Oui, la Scop est une société commerciale et elle peut exercer son activité dans tous les domaines. Le capital social minimum est de 30 € pour une Scop constituée sous forme SARL avec au moins deux associés-salariés. Il est de 18 500 € pour une Scop constituée sous forme de SA avec au moins 7 associés-salariés. Comme toute société commerciale, le risque des associés est limité aux apports en capital.
2. Quelles sont les différences avec une entreprise traditionnelle ?
La particularité de l’entreprise Scop est d’être véritablement l’affaire de ceux qui y travaillent. Tout nouvel embauché a vocation, après formation à devenir associé. Les associés-salariés, « les coopérateurs », participent alors aux choix stratégiques de l’entreprise lors des assemblées générales annuelles.
3. Quel est le pouvoir d’un associé-salarié ?
La règle en vigueur entre les associés salariés est celle de la démocratie. Chaque associé salarié dispose d’une voix dans l’assemblée générale, quel que soit la part de capital qu’il détient. Cette règle est le reflet des valeurs coopératives et la base d’un esprit d’entreprise fort.
4. Donc, ce sont les associés salariés qui apportent le capital, mais est-ce suffisant ?
Au fil des années, la Scop va consolider peu à peu sa structure financière. Au-delà de l’apport initial des fondateurs, elle se renforce : - par les apports en capitaux des nouveaux embauchés qui deviennent associés ; - par le prélèvement sur salaire (de 1% à 5%) auquel consentent les associés salariés pour augmenter le capital social ; - par la transformation en parts sociales des bénéfices annuels reçus par chaque salarié coopérateur au titre de la " part travail " ou au titre des dividendes.
5. Et le capital peut-il être remboursé ?
Après avoir quitté l’entreprise, la Scop rembourse son capital à l'ancien associé. Société à capital variable, la Scop enregistre sans formalité particulière les variations de son capital social.
6. Le statut des salariés est-il différent dans une Scop ?

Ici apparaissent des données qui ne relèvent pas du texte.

import Literature.Geometry.Kaehler.ComplexTorusCorrespondenceCompositionAssoc
import Literature.Geometry.Kaehler.ComplexTorusCorrespondenceWeilFormula
import HarnessLib

/-!
# Conjugation of correspondences by the graph of an isogeny:
# `Z ↦ Γ_f ∘ Z ∘ ᵗΓ_f` is multiplicative and unital up to `deg f`, inverted by `W ↦ ᵗΓ_f ∘ W ∘ Γ_f` up to `(deg f)²`
# (Weil's formula, Kahn Prop. 2.22; Fulton, Prop. 16.1.1 and Cor. 16.1.1; Lange 2023, Cor. 1.1.16 (b))

Layer `Literature/Geometry/Kaehler`, namespace `Literature.Geometry.Kaehler.ComplexTorus`; lane
`lit-hodgefound` (Track 2 foundations library), Layer A4, rows A4-50⁺ / A4-51⁺ (programme Q58 of
`run/shared/lean/pub/lit-hodgefound/SKELETON.md`; prover seat `lit-hodgefound-p07`, generation 11, leaf (xliii)).
The junction of leaf (xlii) `ComplexTorusCorrespondenceCompositionAssoc.lean` (associativity of Lange's
composition `corrComp`, Fulton Prop. 16.1.1 (a)), of A4-50's two-sided unit `[Δ]`
(`corrComp_cycleForm_diagonal`, `corrComp_cycleForm_diagonal_left`, Cor. 6.2.11) and A4-51's anti-involution
`corrTranspose` (`corrTranspose_corrComp_of_even`, `corrTranspose_corrTranspose`), with leaf (xxxviii)
`ComplexTorusCorrespondenceWeilFormula.lean` (Weil's formula ON THE NOSE for p08's graph class
`G = [Γ_f] = (1_Y, f)_*[Y] ∈ H^{2g}(Y × X)` of a homomorphism `f = ρ(A) : Y → X` between complex tori of the
same dimension `g`: `ᵗG ∘ G = N · [Δ_Y]`, `G ∘ ᵗG = N · [Δ_X]`, `N = #Ker f` — `= deg f` for an isogeny, `0`
otherwise).

Sources, verbatim. B. Kahn, *Zeta and L-Functions of Varieties and Motives* (2020), §2.9.2 Prop. 2.22
[held text `book:kahn2020-zeta-l-functions-varieties-motives` p0031 L3–L7] (Weil): "`γ ∘ ᵗγ = d'(γ) Δ_{C'}`
[…] `f_* ∘ f^* = deg(f) Δ_{C'}`". W. Fulton, *Intersection Theory* (2nd ed. 1998), §16.1 Prop. 16.1.1
[held text `book:fultonnd-intersection-theory` p0293 L20–L23]: "(a) `γ ∘ (β ∘ α) = (γ ∘ β) ∘ α`. (b)
`(β ∘ α)' = α' ∘ β'`, and `(α')' = α`"; Cor. 16.1.1 [p0295 L7]: "`A(X × X)` […] an associative ring with
unit `[Δ_X]`, and with an involution". H. Lange, *Abelian Varieties over the Complex Numbers* (2023), §1.1.2
Cor. 1.1.16 (b) [galaxy `panama:512037411094592` p0021 L9–L10]: "An element in `End(X)` is an isogeny if
and only if it is invertible in `End_ℚ(X)`" (with Prop. 1.1.15: the quasi-inverse `g`, `gf = e_X`).

The correspondence-ring reading of these facts, for the degree-`0` correspondences
`C(Y) = H^{2g}(Y × Y)`, `C(X) = H^{2g}(X × X)` (Fulton Remark 16.1 (i)) of two complex tori of dimension
`g` and a homomorphism `f : Y → X` with graph class `G` (`N = #Ker f`): Weil's formula says that `N⁻¹ ᵗG` is
a two-sided inverse of `G` (`f` an isogeny), and CONJUGATION `κ(Z) := G ∘ Z ∘ ᵗG : C(Y) → C(X)` satisfies
`κ(Z₂) ∘ κ(Z₁) = N · κ(Z₂ ∘ Z₁)`, `κ([Δ_Y]) = N · [Δ_X]`, `ᵗκ(Z) = κ(ᵗZ)`, and with the opposite conjugation
`κ'(W) := ᵗG ∘ W ∘ G : C(X) → C(Y)`: `κ'(κ(Z)) = N² · Z`, `κ(κ'(W)) = N² · W` — so for an isogeny (`N = deg f
≠ 0`) `N⁻¹ κ` is an isomorphism of the unital `ℚ`-algebras (with involution) of cohomological
correspondences `C(Y)_ℚ ≅ C(X)_ℚ` with inverse `N⁻¹ κ'`: the correspondence rings of isogenous tori agree
after `⊗ ℚ` (the analogue for correspondences of "isogenies are the units of `End_ℚ(X)`", Cor. 1.1.16 (b)).
For a non-surjective `f` every identity degenerates correctly (`N = 0`).

Typing: all classes in the degree presentation `g + g` (`2 dim = g + g`), `G` over the positively oriented
enumeration `e_Y` in the presentation `e : Fin ((g+g)+(g+g)) ≃ κ ⊕ ι`; `ᵗ` = `corrTranspose`, `∘` = `corrComp`
through the middle enumerations `e_Y` / `e_X` (on which it does not depend); `F`, `E` in one universe.

## Contents (theorems only; NO definition, NO named fact, net debt 0)

* §1 `corrComp_corrComp_corrTranspose_cycleForm_graph_cycleForm_graph_self` (`(Z ∘ ᵗG) ∘ G = N · Z`),
  `corrComp_cycleForm_graph_corrComp_corrTranspose_cycleForm_graph_self` (`G ∘ (ᵗG ∘ W) = N · W`),
  `corrComp_corrTranspose_cycleForm_graph_corrComp_cycleForm_graph_self` (`ᵗG ∘ (G ∘ Z) = N · Z`),
  `corrComp_corrComp_cycleForm_graph_corrTranspose_cycleForm_graph_self` (`(W ∘ G) ∘ ᵗG = N · W`) — Weil's formula
  as CANCELLATION rules (associativity + unit), for correspondences `Z`, `W` to / from an arbitrary third torus `T`.
* §2 **`conj_mul`**: `κ(Z₂) ∘ κ(Z₁) = N · κ(Z₂ ∘ Z₁)`; **`conj_one`**: `κ([Δ_Y]) = N · [Δ_X]`;
  `corrTranspose_conj`: `ᵗ(κ Z) = κ(ᵗZ)`.
* §3 **`conjInv_conj`**: `κ'(κ(Z)) = N² · Z`; **`conj_conjInv`**: `κ(κ'(W)) = N² · W`.
  (`κ`, `κ'` are spelled out as `corrComp` expressions; the names abbreviate the docstrings only.)

## References

* [Kahn2020] B. Kahn, *Zeta and L-Functions of Varieties and Motives*, LMS LN 462, CUP (2020), §2.9.2 Prop. 2.22.
* [Fulton1998] W. Fulton, *Intersection Theory*, 2nd ed., Springer (1998), §16.1 Prop. 16.1.1 (a), (b),
  Cor. 16.1.1, Remark 16.1 (i) (pp. 293–295).
* [Lange2023AbelianVarietiesComplex] H. Lange, *Abelian Varieties over the Complex Numbers* (2023), §1.1.2
  Prop. 1.1.15, Cor. 1.1.16 (b) (p. 22); §6.2.2 Prop. 6.2.10, Cor. 6.2.11.
-/

noncomputable section

open scoped Manifold Matrix
open Set Function Module

namespace Literature.Geometry.Kaehler

namespace ComplexTorus

universe u

variable {κ ι : Type*} [Fintype κ] [Fintype ι] [DecidableEq κ] [DecidableEq ι] {F E : Type u}
  [NormedAddCommGroup F] [NormedSpace ℂ F] [NormedAddCommGroup E] [NormedSpace ℂ E]
  (Ψ : (κ → ℝ) ≃L[ℝ] F) (Φ : (ι → ℝ) ≃L[ℝ] E) {g : ℕ}
  (e_Y : Fin (g + g) ≃ κ) (he_Y : orientationSign Ψ e_Y = 1) {L : F →L[ℂ] E} {A : Matrix ι κ ℤ}
  (hA : ∀ x : κ → ℝ, Φ ((A.map (Int.cast : ℤ → ℝ)).mulVec x) = L (Ψ x))
  (e_X : Fin (g + g) ≃ ι) (he_X : orientationSign Φ e_X = 1) (e : Fin ((g + g) + (g + g)) ≃ κ ⊕ ι)
  (eΔY : Fin ((g + g) + (g + g)) ≃ κ ⊕ κ) (eΔX : Fin ((g + g) + (g + g)) ≃ ι ⊕ ι)

/-! ### §0 Weil's formula in the presentation `g + g` (auxiliary enumerations chosen) -/

include hA he_X in
/-- Weil §3 with the auxiliary positively oriented enumerations of `Λ_X ⊕ Λ_Y`, `Λ_X ⊕ Λ_X` chosen:
`G ∘ ᵗG = N · [Δ_X]`. [cite: Kahn2020, §2.9.2 Prop. 2.22] -/
private theorem weil_right_aux :
    corrComp Φ Ψ Φ e_Y ((SubtorusFrame.graph Ψ Φ e_Y he_Y L A hA).cycleForm e)
        (corrTranspose ((SubtorusFrame.graph Ψ Φ e_Y he_Y L A hA).cycleForm e)) =
      (Nat.card (mapMatrixHom Ψ Φ A).ker : ℂ) • (SubtorusFrame.diagonal Φ e_X he_X).cycleForm eΔX := by
  obtain ⟨e_s, hs⟩ := exists_orientationSign_eq_one (prodPeriod Φ Ψ) (e.trans (Equiv.sumComm κ ι))
  obtain ⟨e_t, ht⟩ := exists_orientationSign_eq_one (prodPeriod Φ Φ) eΔX
  exact corrComp_cycleForm_graph_corrTranspose_cycleForm_graph_self Ψ Φ e_Y he_Y hA e_X he_X e e eΔX e_s hs
    e_t ht

/-! ### §1 Weil's formula as cancellation rules (third torus `T = E₃/Λ₃` arbitrary) -/

section Cancel

variable {ι₃ : Type*} [Fintype ι₃] [DecidableEq ι₃] {E₃ : Type*} [NormedAddCommGroup E₃] [NormedSpace ℂ E₃]
  (Θ : (ι₃ → ℝ) ≃L[ℝ] E₃) {l₃ d₃ : ℕ}

include hA in
/-- **`(Z ∘ ᵗG) ∘ G = N · Z`** for every `Z ∈ H^{g+l₃}(Y × T)` (`ᵗG ∘ G = N · [Δ_Y]`, associativity, right
unit): right cancellation of `G`. [cite: Kahn2020, §2.9.2 Prop. 2.22] [cite: Fulton1998, §16.1 Prop. 16.1.1 (a) and Cor. 16.1.1] -/
theorem corrComp_corrComp_corrTranspose_cycleForm_graph_cycleForm_graph_self (Z : (F × E₃) [⋀^Fin (g + l₃)]→L[ℝ] ℂ) :
    corrComp Ψ Φ Θ e_X (corrComp Φ Ψ Θ e_Y Z (corrTranspose ((SubtorusFrame.graph Ψ Φ e_Y he_Y L A hA).cycleForm e)))
        ((SubtorusFrame.graph Ψ Φ e_Y he_Y L A hA).cycleForm e) =
      (Nat.card (mapMatrixHom Ψ Φ A).ker : ℂ) • Z := by
  rw [← corrComp_assoc,
    corrComp_corrTranspose_cycleForm_graph_cycleForm_graph_self Ψ Φ e_Y he_Y hA e_X e e (finSumFinEquiv.symm.trans (e_Y.sumCongr e_Y)),
    corrComp_smul_right, corrComp_cycleForm_diagonal]

include hA he_X in
/-- **`G ∘ (ᵗG ∘ W) = N · W`** for every `W ∈ H^{d₃+g}(T × X)` (`G ∘ ᵗG = N · [Δ_X]`, associativity, left
unit): left cancellation of `ᵗG`. [cite: Kahn2020, §2.9.2 Prop. 2.22] [cite: Fulton1998, §16.1 Prop. 16.1.1 (a) and Cor. 16.1.1] -/
theorem corrComp_cycleForm_graph_corrComp_corrTranspose_cycleForm_graph_self (W : (E₃ × E) [⋀^Fin (d₃ + g)]→L[ℝ] ℂ) :
    corrComp Θ Ψ Φ e_Y ((SubtorusFrame.graph Ψ Φ e_Y he_Y L A hA).cycleForm e)
        (corrComp Θ Φ Ψ e_X (corrTranspose ((SubtorusFrame.graph Ψ Φ e_Y he_Y L A hA).cycleForm e)) W) =
      (Nat.card (mapMatrixHom Ψ Φ A).ker : ℂ) • W := by
  rw [corrComp_assoc, weil_right_aux Ψ Φ e_Y he_Y hA e_X he_X e (finSumFinEquiv.symm.trans (e_X.sumCongr e_X)), corrComp_smul_left,
    corrComp_cycleForm_diagonal_left]

include hA in
/-- **`ᵗG ∘ (G ∘ Z) = N · Z`** for every `Z ∈ H^{d₃+g}(T × Y)`: left cancellation of `G`.
[cite: Kahn2020, §2.9.2 Prop. 2.22] [cite: Fulton1998, §16.1 Prop. 16.1.1 (a) and Cor. 16.1.1] -/
theorem corrComp_corrTranspose_cycleForm_graph_corrComp_cycleForm_graph_self (Z : (E₃ × F) [⋀^Fin (d₃ + g)]→L[ℝ] ℂ) :
    corrComp Θ Φ Ψ e_X (corrTranspose ((SubtorusFrame.graph Ψ Φ e_Y he_Y L A hA).cycleForm e))
        (corrComp Θ Ψ Φ e_Y ((SubtorusFrame.graph Ψ Φ e_Y he_Y L A hA).cycleForm e) Z) =
      (Nat.card (mapMatrixHom Ψ Φ A).ker : ℂ) • Z := by
  rw [corrComp_assoc,
    corrComp_corrTranspose_cycleForm_graph_cycleForm_graph_self Ψ Φ e_Y he_Y hA e_X e e (finSumFinEquiv.symm.trans (e_Y.sumCongr e_Y)),
    corrComp_smul_left, corrComp_cycleForm_diagonal_left]

include hA he_X in
/-- **`(W ∘ G) ∘ ᵗG = N · W`** for every `W ∈ H^{g+l₃}(X × T)`: right cancellation of `ᵗG`.
[cite: Kahn2020, §2.9.2 Prop. 2.22] [cite: Fulton1998, §16.1 Prop. 16.1.1 (a) and Cor. 16.1.1] -/
theorem corrComp_corrComp_cycleForm_graph_corrTranspose_cycleForm_graph_self (W : (E × E₃) [⋀^Fin (g + l₃)]→L[ℝ] ℂ) :
    corrComp Φ Ψ Θ e_Y (corrComp Ψ Φ Θ e_X W ((SubtorusFrame.graph Ψ Φ e_Y he_Y L A hA).cycleForm e))
        (corrTranspose ((SubtorusFrame.graph Ψ Φ e_Y he_Y L A hA).cycleForm e)) =
      (Nat.card (mapMatrixHom Ψ Φ A).ker : ℂ) • W := by
  rw [← corrComp_assoc, weil_right_aux Ψ Φ e_Y he_Y hA e_X he_X e (finSumFinEquiv.symm.trans (e_X.sumCongr e_X)), corrComp_smul_right,
    corrComp_cycleForm_diagonal]

end Cancel

/-! ### §2 Conjugation `κ(Z) = G ∘ Z ∘ ᵗG` is multiplicative and unital up to `N`, and commutes with `ᵗ` -/

include hA in
/-- **`κ(Z₂) ∘ κ(Z₁) = N · κ(Z₂ ∘ Z₁)`** for `κ(Z) := G ∘ (Z ∘ ᵗG) : H^{2g}(Y × Y) → H^{2g}(X × X)`:
conjugation by the graph class of `f` is multiplicative up to `N = #Ker f` (`= deg f` for an isogeny; for an
isogeny `N⁻¹ κ` is a ring homomorphism `C(Y)_ℚ → C(X)_ℚ`). [cite: Kahn2020, §2.9.2 Prop. 2.22]
[cite: Fulton1998, §16.1 Prop. 16.1.1 (a) and Cor. 16.1.1] [cite: Lange2023AbelianVarietiesComplex, §1.1.2 Cor. 1.1.16 (b)] -/
theorem conj_mul (Z₁ Z₂ : (F × F) [⋀^Fin (g + g)]→L[ℝ] ℂ) :
    corrComp Φ Φ Φ e_X
        (corrComp Φ Ψ Φ e_Y ((SubtorusFrame.graph Ψ Φ e_Y he_Y L A hA).cycleForm e)
          (corrComp Φ Ψ Ψ e_Y Z₂ (corrTranspose ((SubtorusFrame.graph Ψ Φ e_Y he_Y L A hA).cycleForm e))))
        (corrComp Φ Ψ Φ e_Y ((SubtorusFrame.graph Ψ Φ e_Y he_Y L A hA).cycleForm e)
          (corrComp Φ Ψ Ψ e_Y Z₁ (corrTranspose ((SubtorusFrame.graph Ψ Φ e_Y he_Y L A hA).cycleForm e)))) =
      (Nat.card (mapMatrixHom Ψ Φ A).ker : ℂ) •
        corrComp Φ Ψ Φ e_Y ((SubtorusFrame.graph Ψ Φ e_Y he_Y L A hA).cycleForm e)
          (corrComp Φ Ψ Ψ e_Y (corrComp Ψ Ψ Ψ e_Y Z₂ Z₁)
            (corrTranspose ((SubtorusFrame.graph Ψ Φ e_Y he_Y L A hA).cycleForm e))) := by
  -- `(G ∘ V₂) ∘ (G ∘ V₁) = G ∘ (V₂ ∘ (G ∘ V₁))`, `V₂ ∘ (G ∘ V₁) = Z₂ ∘ (ᵗG ∘ (G ∘ V₁)) = N · Z₂ ∘ V₁`
  rw [← corrComp_assoc Φ Φ Ψ Φ e_X e_Y, ← corrComp_assoc Φ Φ Ψ Ψ e_X e_Y, corrComp_assoc Φ Ψ Φ Ψ e_Y e_X,
    corrComp_corrTranspose_cycleForm_graph_cycleForm_graph_self Ψ Φ e_Y he_Y hA e_X e e (finSumFinEquiv.symm.trans (e_Y.sumCongr e_Y)),
    corrComp_smul_left, corrComp_cycleForm_diagonal_left, corrComp_smul_right, corrComp_smul_right,
    corrComp_assoc Φ Ψ Ψ Ψ e_Y e_Y]

include hA he_X in
/-- **`κ([Δ_Y]) = G ∘ ([Δ_Y] ∘ ᵗG) = N · [Δ_X]`**: conjugation is unital up to `N` (left unit, then Weil's
`G ∘ ᵗG = N · [Δ_X]`). [cite: Kahn2020, §2.9.2 Prop. 2.22] [cite: Lange2023AbelianVarietiesComplex, §6.2.2 Cor. 6.2.11] -/
theorem conj_one :
    corrComp Φ Ψ Φ e_Y ((SubtorusFrame.graph Ψ Φ e_Y he_Y L A hA).cycleForm e)
        (corrComp Φ Ψ Ψ e_Y ((SubtorusFrame.diagonal Ψ e_Y he_Y).cycleForm eΔY)
          (corrTranspose ((SubtorusFrame.graph Ψ Φ e_Y he_Y L A hA).cycleForm e))) =
      (Nat.card (mapMatrixHom Ψ Φ A).ker : ℂ) • (SubtorusFrame.diagonal Φ e_X he_X).cycleForm eΔX := by
  rw [corrComp_cycleForm_diagonal_left, weil_right_aux Ψ Φ e_Y he_Y hA e_X he_X e eΔX]

include hA in
/-- **`ᵗ(κ Z) = κ(ᵗZ)`**: conjugation commutes with the involution (`ᵗ(β ∘ α) = ᵗα ∘ ᵗβ` for classes of
even degree, `ᵗᵗG = G`). [cite: Fulton1998, §16.1 Prop. 16.1.1 (b) and Cor. 16.1.1] -/
theorem corrTranspose_conj (Z : (F × F) [⋀^Fin (g + g)]→L[ℝ] ℂ) :
    corrTranspose (corrComp Φ Ψ Φ e_Y ((SubtorusFrame.graph Ψ Φ e_Y he_Y L A hA).cycleForm e)
        (corrComp Φ Ψ Ψ e_Y Z (corrTranspose ((SubtorusFrame.graph Ψ Φ e_Y he_Y L A hA).cycleForm e)))) =
      corrComp Φ Ψ Φ e_Y ((SubtorusFrame.graph Ψ Φ e_Y he_Y L A hA).cycleForm e)
        (corrComp Φ Ψ Ψ e_Y (corrTranspose Z)
          (corrTranspose ((SubtorusFrame.graph Ψ Φ e_Y he_Y L A hA).cycleForm e))) := by
  rw [corrTranspose_corrComp_of_even Φ Ψ Φ e_Y e_Y _ _ (Or.inl ⟨g, rfl⟩),
    corrTranspose_corrComp_of_even Φ Ψ Ψ e_Y e_Y _ _ (Or.inl ⟨g, rfl⟩), corrTranspose_corrTranspose, corrComp_assoc]

/-! ### §3 The opposite conjugation `κ'(W) = ᵗG ∘ W ∘ G` inverts `κ` up to `N²` -/

include hA in
/-- **`κ'(κ(Z)) = ᵗG ∘ ((G ∘ (Z ∘ ᵗG)) ∘ G) = N² · Z`**: for an isogeny, `N⁻¹ κ'` is a left inverse of
`N⁻¹ κ` (`ᵗG ∘ G = N · [Δ_Y]` twice). [cite: Kahn2020, §2.9.2 Prop. 2.22] [cite: Fulton1998, §16.1 Prop. 16.1.1 (a)]
[cite: Lange2023AbelianVarietiesComplex, §1.1.2 Prop. 1.1.15 and Cor. 1.1.16 (b)] -/
theorem conjInv_conj (Z : (F × F) [⋀^Fin (g + g)]→L[ℝ] ℂ) :
    corrComp Ψ Φ Ψ e_X (corrTranspose ((SubtorusFrame.graph Ψ Φ e_Y he_Y L A hA).cycleForm e))
        (corrComp Ψ Φ Φ e_X
          (corrComp Φ Ψ Φ e_Y ((SubtorusFrame.graph Ψ Φ e_Y he_Y L A hA).cycleForm e)
            (corrComp Φ Ψ Ψ e_Y Z (corrTranspose ((SubtorusFrame.graph Ψ Φ e_Y he_Y L A hA).cycleForm e))))
          ((SubtorusFrame.graph Ψ Φ e_Y he_Y L A hA).cycleForm e)) =
      ((Nat.card (mapMatrixHom Ψ Φ A).ker : ℂ) ^ 2) • Z := by
  rw [← corrComp_assoc Ψ Φ Ψ Φ e_X e_Y,
    corrComp_corrComp_corrTranspose_cycleForm_graph_cycleForm_graph_self Ψ Φ e_Y he_Y hA e_X e, corrComp_smul_right,
    corrComp_smul_right, corrComp_corrTranspose_cycleForm_graph_corrComp_cycleForm_graph_self Ψ Φ e_Y he_Y hA e_X e,
    smul_smul, sq]

include hA he_X in
/-- **`κ(κ'(W)) = G ∘ ((ᵗG ∘ (W ∘ G)) ∘ ᵗG) = N² · W`**: for an isogeny, `N⁻¹ κ'` is a right inverse of
`N⁻¹ κ` (`G ∘ ᵗG = N · [Δ_X]` twice) — so `N⁻¹ κ : C(Y)_ℚ → C(X)_ℚ` is a bijection, an isomorphism of the
unital `ℚ`-algebras (with involution) of degree-`0` cohomological correspondences of two isogenous tori.
[cite: Kahn2020, §2.9.2 Prop. 2.22] [cite: Fulton1998, §16.1 Prop. 16.1.1 (a) and Cor. 16.1.1]
[cite: Lange2023AbelianVarietiesComplex, §1.1.2 Prop. 1.1.15 and Cor. 1.1.16 (b)] -/
theorem conj_conjInv (W : (E × E) [⋀^Fin (g + g)]→L[ℝ] ℂ) :
    corrComp Φ Ψ Φ e_Y ((SubtorusFrame.graph Ψ Φ e_Y he_Y L A hA).cycleForm e)
        (corrComp Φ Ψ Ψ e_Y
          (corrComp Ψ Φ Ψ e_X (corrTranspose ((SubtorusFrame.graph Ψ Φ e_Y he_Y L A hA).cycleForm e))
            (corrComp Ψ Φ Φ e_X W ((SubtorusFrame.graph Ψ Φ e_Y he_Y L A hA).cycleForm e)))
          (corrTranspose ((SubtorusFrame.graph Ψ Φ e_Y he_Y L A hA).cycleForm e))) =
      ((Nat.card (mapMatrixHom Ψ Φ A).ker : ℂ) ^ 2) • W := by
  rw [← corrComp_assoc Φ Ψ Φ Ψ e_Y e_X,
    corrComp_corrComp_cycleForm_graph_corrTranspose_cycleForm_graph_self Ψ Φ e_Y he_Y hA e_X he_X e, corrComp_smul_right,
    corrComp_smul_right, corrComp_cycleForm_graph_corrComp_corrTranspose_cycleForm_graph_self Ψ Φ e_Y he_Y hA e_X he_X e,
    smul_smul, sq]

end ComplexTorus

end Literature.Geometry.Kaehler

end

Le statut des salariés (associés ou non) de la Scop est le même que celui de tous les salariés en matière de législation du travail, de sécurité sociale, de convention collective, etc… Le dirigeant lui-même, de par la loi, relève du régime général des salariés et peut bénéficier par exemple des indemnités de chômage.
7. Une Scop peut-elle admettre des associés non salariés ?
Une récente réforme de la loi coopérative permet aux Scop d’admettre au capital social des investisseurs ou organismes financiers ; leurs parts doivent être inférieures à 50% du capital social qui doit rester majoritairement en possession des associés salariés.
8. Comment les résultats sont-ils répartis ?
Comme toute entreprise, la Scop doit réaliser des profits. Ces profits sont équitablement répartis entre 3 composantes : la Scop, les associés et les salariés. Ils sont affectés : Prioritairement aux réserves de l’entreprise pour au moins 16%. Ensuite aux salariés pour au moins 25%. Cette " part travail " fait l’objet le plus souvent d’un accord de participation. Enfin aux associés, en rémunération du capital, pour un montant automatiquement inférieur à la " part travail ".
9. Pourquoi faut-il constituer des réserves ?
Au fil des années, les réserves financières constituées à partir des résultats s’accumulent. Impartageables entre les associés, elles ne peuvent servir qu’au financement de l’entreprise. Elles pérennisent l’entreprise.
10. Comment sont élus les dirigeants ?
Le dirigeant de Scop est élu par les associés salariés. Ce sont donc ses qualités professionnelles et d’animateur qui l’imposent à la tête de l’équipe.
11. Y a-t-il une fiscalité propre aux Scop ?
Comme toute société commerciale, les Scop arrêtent leurs comptes sociaux, acquittent la TVA et l’impôt sur les sociétés aux taux en vigueur. Mais pour tenir compte des particularités de leur fonctionnement, et notamment de la non-appropriation de leurs réserves, l’Etat exonère les Scop de la taxe professionnelle.
Par ailleurs, les sommes issues de la participation et bloquées dans le cadre d’un accord de participation permettent, par la constitution d’une provision pour investissement d’un montant égal, de diminuer très sensiblement l’assiette de l’impôt sur les bénéfices.
12. Quel est le but de la révision coopérative ?
Pour pouvoir se prévaloir du statut et bénéficier de ses particularités fiscales, la Scop doit répondre de son fonctionnement coopératif et être inscrite sur une liste établie par le Ministère du Travail.
La loi impose également une expertise exercée périodiquement pour s’assurer du bon fonctionnement de la coopérative. Cette expertise, que l’on nomme la révision coopérative, permet aux dirigeants de bénéficier d’un conseil extérieur et de valider des choix stratégiques sur des points sensibles. La révision est un outil d’aide au développement.